__Work required__
Only one stretch of the data below is needed. Output the lines from the one with "set K : Submodule" up to and including the one with "rw [hZk, hmemK]", exactly as they stand.

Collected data
********
/-- **The collapse lemma.** Let `𝔊 ⊆ End(M)` be bracket-closed with an involution `T ∈ 𝔊` (eigenspaces `P`, `Q`,
`dim P = 3`) and no `𝔊`-stable subspaces other than `0`, `M`. Let `𝔈 ⊆ End(M)` be a linear space of operators
killing `Q` with image in `P`, containing the projection `π` onto `P` along `Q`, closed under `X X' + X' X`,
each member having a single eigenvalue on `P` (`(X − t)³ = 0` on `P`), and such that for every `Z ∈ 𝔊`
preserving `P` and `Q` and every `X ∈ 𝔈` there is `Y ∈ 𝔈` with `[Z, X] − X Y ∈ 𝔈`. Then every `X ∈ 𝔈` equals
`(tr X / 3) π`. Proof: `tr X = 3t`, so `𝔈 = ℂπ ⊕ 𝔈₀` with `𝔈₀ = 𝔈 ∩ ker tr` consisting of cube-zero
operators, Jordan-closed (`tr(n n') = 0` by polarisation); the common kernel `K ⊆ P` of `𝔈₀` is stable under
`𝔊₀`: `n(Zk) = −[Z, n]k = −(σ + nY)k` with `σ ∈ 𝔈` traceless and `Y ∈ ℂπ + 𝔈₀`; by the orbit lemma
(`SymplecticThetaSix.eq_bot_or_eq_of_stable_le`) `K = P` (so `𝔈₀ = 0`) or `K = 0`, and the latter contradicts
§1 applied to the restrictions to `P`. (The E³-type mechanism behind Moonen–Zarhin (2.3)/(2.5).)
[cite: MoonenZarhin1999LowDim, §2 (2.3), (2.5)] [cite: Jacobson1962LieAlgebras, Ch. II §2] -/
theorem SymplecticThetaSix.corner_eq_smul_of_singleEigenvalue [FiniteDimensional ℂ M]
    (𝔊 : Submodule ℂ (Module.End ℂ M))
    (hbr : ∀ Y ∈ 𝔊, ∀ Z ∈ 𝔊, Y * Z - Z * Y ∈ 𝔊) {T : Module.End ℂ M} (hT𝔊 : T ∈ 𝔊) (hTT : ∀ v, T (T v) = v)
    {P Q : Submodule ℂ M} (hP : ∀ x ∈ P, T x = x) (hQ : ∀ x ∈ Q, T x = -x)
    (hPmem : ∀ v, (2 : ℂ)⁻¹ • (v + T v) ∈ P) (hQmem : ∀ v, (2 : ℂ)⁻¹ • (v - T v) ∈ Q)
    (hirr : ∀ U : Submodule ℂ M, (∀ Z ∈ 𝔊, ∀ u ∈ U, Z u ∈ U) → U = ⊥ ∨ U = ⊤)
    (hP3 : Module.finrank ℂ ↥P = 3)
    (𝔈 : Submodule ℂ (Module.End ℂ M)) {π : Module.End ℂ M} (hπ𝔈 : π ∈ 𝔈) (hπP : ∀ p ∈ P, π p = p)
    (h𝔈Q : ∀ X ∈ 𝔈, ∀ q ∈ Q, X q = 0) (h𝔈P : ∀ X ∈ 𝔈, ∀ v, X v ∈ P)
    (hJ : ∀ X ∈ 𝔈, ∀ X' ∈ 𝔈, X * X' + X' * X ∈ 𝔈)
    (hsingle : ∀ X ∈ 𝔈, ∃ t : ℂ, ∀ p ∈ P, ((X - t • 1) ^ 3 : Module.End ℂ M) p = 0)
    (had : ∀ Z ∈ 𝔊, (∀ p ∈ P, Z p ∈ P) → (∀ q ∈ Q, Z q ∈ Q) → ∀ X ∈ 𝔈,
      ∃ Y ∈ 𝔈, Z * X - X * Z - X * Y ∈ 𝔈) :
    ∀ X ∈ 𝔈, X = ((3 : ℂ)⁻¹ * LinearMap.trace ℂ M X) • π := by
  classical
  -- `P ∩ Q = 0` and `v = v₊ + v₋`
  have hPQ : ∀ x ∈ P, x ∈ Q → x = 0 := fun x hxP hxQ => by
    have h1 := hP x hxP
    have h2 := hQ x hxQ
    rw [h1] at h2
    have h3 : (2 : ℂ) • x = 0 := by
      rw [two_smul]
      nth_rewrite 2 [h2]
      exact add_neg_cancel x
    exact (smul_eq_zero.1 h3).resolve_left two_ne_zero
  have hsplit : ∀ v : M, ∃ p ∈ P, ∃ q ∈ Q, v = p + q := fun v =>
    ⟨_, hPmem v, _, hQmem v, by module⟩
  have hπim : ∀ v, π v ∈ P := h𝔈P π hπ𝔈
  have hπQ : ∀ q ∈ Q, π q = 0 := h𝔈Q π hπ𝔈
  have hXπ : ∀ X ∈ 𝔈, X * π = X := fun X hX => by
    ext v
    obtain ⟨p, hp, q, hq, rfl⟩ := hsplit v
    rw [Module.End.mul_apply, map_add π, hπP p hp, hπQ q hq, add_zero, map_add X, h𝔈Q X hX q hq, add_zero]
  -- the cube of `X - t π` vanishes on all of `M`
  have hcube : ∀ X ∈ 𝔈, ∀ t : ℂ, (∀ p ∈ P, ((X - t • 1) ^ 3 : Module.End ℂ M) p = 0) →
      (X - t • π) * (X - t • π) * (X - t • π) = 0 := by
    intro X hX t ht
    have hNP : ∀ y ∈ P, (X - t • π) y = (X - t • 1) y ∧ (X - t • 1) y ∈ P := fun y hy => by
      refine ⟨?_, ?_⟩
      · simp only [LinearMap.sub_apply, LinearMap.smul_apply, hπP y hy, Module.End.one_apply]
      · simp only [LinearMap.sub_apply, LinearMap.smul_apply, Module.End.one_apply]
        exact sub_mem (h𝔈P X hX y) (P.smul_mem t hy)
    have hNQ : ∀ q ∈ Q, (X - t • π) q = 0 := fun q hq => by
      simp only [LinearMap.sub_apply, LinearMap.smul_apply, hπQ q hq, h𝔈Q X hX q hq, smul_zero, sub_zero]
    ext v
    obtain ⟨p, hp, q, hq, rfl⟩ := hsplit v
    have h1 := hNP p hp
    have h2 := hNP _ h1.2
    have h3 := hNP _ h2.2
    rw [LinearMap.zero_apply, Module.End.mul_apply, Module.End.mul_apply, map_add, hNQ q hq, add_zero,
      h1.1, h2.1, h3.1]
    have h := ht p hp
    rwa [pow_three, Module.End.mul_apply, Module.End.mul_apply] at h
  -- traces
  have htr0 : ∀ N : Module.End ℂ M, N * N * N = 0 → LinearMap.trace ℂ M N = 0 := fun N hN =>
    (LinearMap.isNilpotent_trace_of_isNilpotent ⟨3, by rw [pow_three', hN]⟩).eq_zero
  have htrπ : LinearMap.trace ℂ M π = 3 := by
    have hproj : LinearMap.IsProj P π := ⟨hπim, hπP⟩
    rw [hproj.trace, hP3]
    norm_num
  have hcube' : ∀ X ∈ 𝔈, (X - ((3 : ℂ)⁻¹ * LinearMap.trace ℂ M X) • π) *
      (X - ((3 : ℂ)⁻¹ * LinearMap.trace ℂ M X) • π) * (X - ((3 : ℂ)⁻¹ * LinearMap.trace ℂ M X) • π) = 0 := by
    intro X hX
    obtain ⟨t, ht⟩ := hsingle X hX
    have h := hcube X hX t ht
    have htr : LinearMap.trace ℂ M X = 3 * t := by
      have h0 := htr0 _ h
      rw [map_sub, map_smul, htrπ, smul_eq_mul, sub_eq_zero] at h0
      rw [h0]
      ring
    have e : (3 : ℂ)⁻¹ * LinearMap.trace ℂ M X = t := by
      rw [htr]
      ring
    rwa [e]
  -- the traceless part `𝔈₀`
  set 𝔈₀ : Submodule ℂ (Module.End ℂ M) := 𝔈 ⊓ LinearMap.ker (LinearMap.trace ℂ M) with h𝔈₀
  have hmem₀ : ∀ X, X ∈ 𝔈₀ ↔ X ∈ 𝔈 ∧ LinearMap.trace ℂ M X = 0 := fun X => by
    rw [h𝔈₀, Submodule.mem_inf, LinearMap.mem_ker]
  have hcube₀ : ∀ n ∈ 𝔈₀, n * n * n = 0 := fun n hn => by
    obtain ⟨hn𝔈, htr⟩ := (hmem₀ n).1 hn
    have h := hcube' n hn𝔈
    rwa [htr, mul_zero, zero_smul, sub_zero] at h
  have hdecomp : ∀ Y ∈ 𝔈, Y - ((3 : ℂ)⁻¹ * LinearMap.trace ℂ M Y) • π ∈ 𝔈₀ := fun Y hY => by
    rw [hmem₀]
    refine ⟨sub_mem hY (𝔈.smul_mem _ hπ𝔈), ?_⟩
    rw [map_sub, map_smul, htrπ, smul_eq_mul]
    ring
  have htrsq : ∀ n ∈ 𝔈₀, LinearMap.trace ℂ M (n * n) = 0 := fun n hn => htr0 _ (by
    rw [show n * n * (n * n) * (n * n) = (n * n * n) * (n * n * n) by noncomm_ring, hcube₀ n hn, zero_mul])
  have htrmul : ∀ n ∈ 𝔈₀, ∀ n' ∈ 𝔈₀, LinearMap.trace ℂ M (n * n') = 0 := fun n hn n' hn' => by
    have h := htrsq _ (add_mem hn hn')
    rw [show (n + n') * (n + n') = n * n + n * n' + n' * n + n' * n' by noncomm_ring, map_add, map_add,
      map_add, htrsq n hn, htrsq n' hn', LinearMap.trace_mul_comm ℂ n' n] at h
    linear_combination h / 2
  have hJ₀ : ∀ n ∈ 𝔈₀, ∀ n' ∈ 𝔈₀, n * n' + n' * n ∈ 𝔈₀ := fun n hn n' hn' => by
    rw [hmem₀]
    refine ⟨hJ n ((hmem₀ n).1 hn).1 n' ((hmem₀ n').1 hn').1, ?_⟩
    rw [map_add, htrmul n hn n' hn', LinearMap.trace_mul_comm ℂ n' n, htrmul n hn n' hn', add_zero]
  -- the common kernel `K ⊆ P` of `𝔈₀` is `𝔊₀`-stable
  set K : Submodule ℂ M := P ⊓ ⨅ n : ↥𝔈₀, LinearMap.ker (n : Module.End ℂ M) with hK
  have hmemK : ∀ v, v ∈ K ↔ v ∈ P ∧ ∀ n ∈ 𝔈₀, n v = 0 := fun v => by
    simp only [hK, Submodule.mem_inf, Submodule.mem_iInf, LinearMap.mem_ker, Subtype.forall]
  have hKP : K ≤ P := inf_le_left
  have hKstab : ∀ Z ∈ 𝔊, (∀ p ∈ P, Z p ∈ P) → ∀ k ∈ K, Z k ∈ K := by
    intro Z hZ hZP k hk
    obtain ⟨hkP, hkn⟩ := (hmemK k).1 hk
    obtain ⟨Zm, -, Z0, hZ0, Zp, -, hZeq, hZpP, -, -, hZmim, -, -, hZ0P, hZ0Q⟩ :=
      SymplecticTheta.exists_decomp 𝔊 hbr hT𝔊 hTT hP hQ hPmem hQmem hZ
    have hZk : Z k = Z0 k := by
      have h1 : Z k = Zm k + Z0 k := by
        rw [hZeq, LinearMap.add_apply, LinearMap.add_apply, hZpP k hkP, add_zero]
      have hZmk : Zm k = 0 := hPQ _ (by
        have h2 : Zm k = Z k - Z0 k := by rw [h1]; abel
        rw [h2]
        exact sub_mem (hZP k hkP) (hZ0P k hkP)) (hZmim k)
      rw [h1, hZmk, zero_add]
    rw [hZk, hmemK]
    refine ⟨hZ0P k hkP, fun n hn => ?_⟩
    obtain ⟨hn𝔈, hntr⟩ := (hmem₀ n).1 hn
    obtain ⟨Y, hY, hσ⟩ := had Z0 hZ0 hZ0P hZ0Q n hn𝔈
    have hn' := hdecomp Y hY
    have hnY : n * Y = ((3 : ℂ)⁻¹ * LinearMap.trace ℂ M Y) • n +
        n * (Y - ((3 : ℂ)⁻¹ * LinearMap.trace ℂ M Y) • π) := by
      rw [mul_sub, mul_smul_comm, hXπ n hn𝔈]
      abel
    have hσ₀ : Z0 * n - n * Z0 - n * Y ∈ 𝔈₀ := by
      rw [hmem₀]
      refine ⟨hσ, ?_⟩
      rw [map_sub, map_sub, LinearMap.trace_mul_comm ℂ Z0 n, sub_self, zero_sub, neg_eq_zero, hnY, map_add,
        map_smul, hntr, smul_zero, zero_add, htrmul n hn _ hn']
    have h1 : (Z0 * n - n * Z0 - n * Y) k = 0 := hkn _ hσ₀
    have h2 : (n * Y) k = 0 := by
      rw [hnY, LinearMap.add_apply, LinearMap.smul_apply, Module.End.mul_apply, hkn n hn, hkn _ hn', map_zero,
        smul_zero, add_zero]
    rw [LinearMap.sub_apply, LinearMap.sub_apply, Module.End.mul_apply, Module.End.mul_apply, hkn n hn, map_zero,
      zero_sub, h2, sub_zero, neg_eq_zero] at h1
    exact h1
  have hK' := SymplecticThetaSix.eq_bot_or_eq_of_stable_le 𝔊 hbr hT𝔊 hTT hP hQ hPmem hQmem hirr K hKP hKstab
  -- hence `𝔈₀ = 0`
  have h𝔈₀ : ∀ n ∈ 𝔈₀, n = 0 := by
    rcases hK' with hbot | htop
    · -- `K = 0` contradicts §1 for the restrictions to `P`
      let ρ : Module.End ℂ M →ₗ[ℂ] Module.End ℂ ↥P :=
        { toFun := fun X => (π ∘ₗ X ∘ₗ P.subtype).codRestrict P fun p => hπim _
          map_add' := fun X X' => by ext p; simp
          map_smul' := fun a X => by ext p; simp }
      have hρapply : ∀ (X : Module.End ℂ M) (p : ↥P), ((ρ X p : ↥P) : M) = π (X p) := fun X p => rfl
      have hρmul : ∀ X X' : Module.End ℂ M, (∀ v, X' v ∈ P) → ρ (X * X') = ρ X * ρ X' :=
        fun X X' hX' => by
          ext p
          simp only [Module.End.mul_apply, hρapply, hπP _ (hX' _)]
      obtain ⟨w, hw0, hw⟩ := SymplecticThetaSix.exists_common_kernel_of_jordanNil hP3 (𝔈₀.map ρ)
        (fun N hN => by
          obtain ⟨n, hn, rfl⟩ := Submodule.mem_map.1 hN
          have hnP := h𝔈P n ((hmem₀ n).1 hn).1
          rw [← hρmul n n hnP, ← hρmul (n * n) n hnP, hcube₀ n hn, map_zero])
        (fun N hN N' hN' => by
          obtain ⟨n, hn, rfl⟩ := Submodule.mem_map.1 hN
          obtain ⟨n', hn', rfl⟩ := Submodule.mem_map.1 hN'
          rw [← hρmul n n' (h𝔈P n' ((hmem₀ n').1 hn').1), ← hρmul n' n (h𝔈P n ((hmem₀ n).1 hn).1),
            ← map_add]
          exact Submodule.mem_map_of_mem (hJ₀ n hn n' hn'))
      exfalso
      apply hw0
      have hwK : (w : M) ∈ K := by
        rw [hmemK]
        refine ⟨w.2, fun n hn => ?_⟩
        have h := congrArg Subtype.val (hw (ρ n) (Submodule.mem_map_of_mem hn))
        rw [hρapply, hπP _ (h𝔈P n ((hmem₀ n).1 hn).1 _)] at h
        exact h
      rw [hbot, Submodule.mem_bot] at hwK
      exact Subtype.ext hwK
    · intro n hn
      ext v
      obtain ⟨p, hp, q, hq, rfl⟩ := hsplit v
      have hpK : p ∈ K := by rw [htop]; exact hp
      rw [map_add, ((hmemK p).1 hpK).2 n hn, h𝔈Q n ((hmem₀ n).1 hn).1 q hq, add_zero, LinearMap.zero_apply]
  intro X hX
  exact sub_eq_zero.1 (h𝔈₀ _ (hdecomp X hX))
********
__Written solution__
  set K : Submodule ℂ M := P ⊓ ⨅ n : ↥𝔈₀, LinearMap.ker (n : Module.End ℂ M) with hK
  have hmemK : ∀ v, v ∈ K ↔ v ∈ P ∧ ∀ n ∈ 𝔈₀, n v = 0 := fun v => by
    simp only [hK, Submodule.mem_inf, Submodule.mem_iInf, LinearMap.mem_ker, Subtype.forall]
  have hKP : K ≤ P := inf_le_left
  have hKstab : ∀ Z ∈ 𝔊, (∀ p ∈ P, Z p ∈ P) → ∀ k ∈ K, Z k ∈ K := by
    intro Z hZ hZP k hk
    obtain ⟨hkP, hkn⟩ := (hmemK k).1 hk
    obtain ⟨Zm, -, Z0, hZ0, Zp, -, hZeq, hZpP, -, -, hZmim, -, -, hZ0P, hZ0Q⟩ :=
      SymplecticTheta.exists_decomp 𝔊 hbr hT𝔊 hTT hP hQ hPmem hQmem hZ
    have hZk : Z k = Z0 k := by
      have h1 : Z k = Zm k + Z0 k := by
        rw [hZeq, LinearMap.add_apply, LinearMap.add_apply, hZpP k hkP, add_zero]
      have hZmk : Zm k = 0 := hPQ _ (by
        have h2 : Zm k = Z k - Z0 k := by rw [h1]; abel
        rw [h2]
        exact sub_mem (hZP k hkP) (hZ0P k hkP)) (hZmim k)
      rw [h1, hZmk, zero_add]
    rw [hZk, hmemK]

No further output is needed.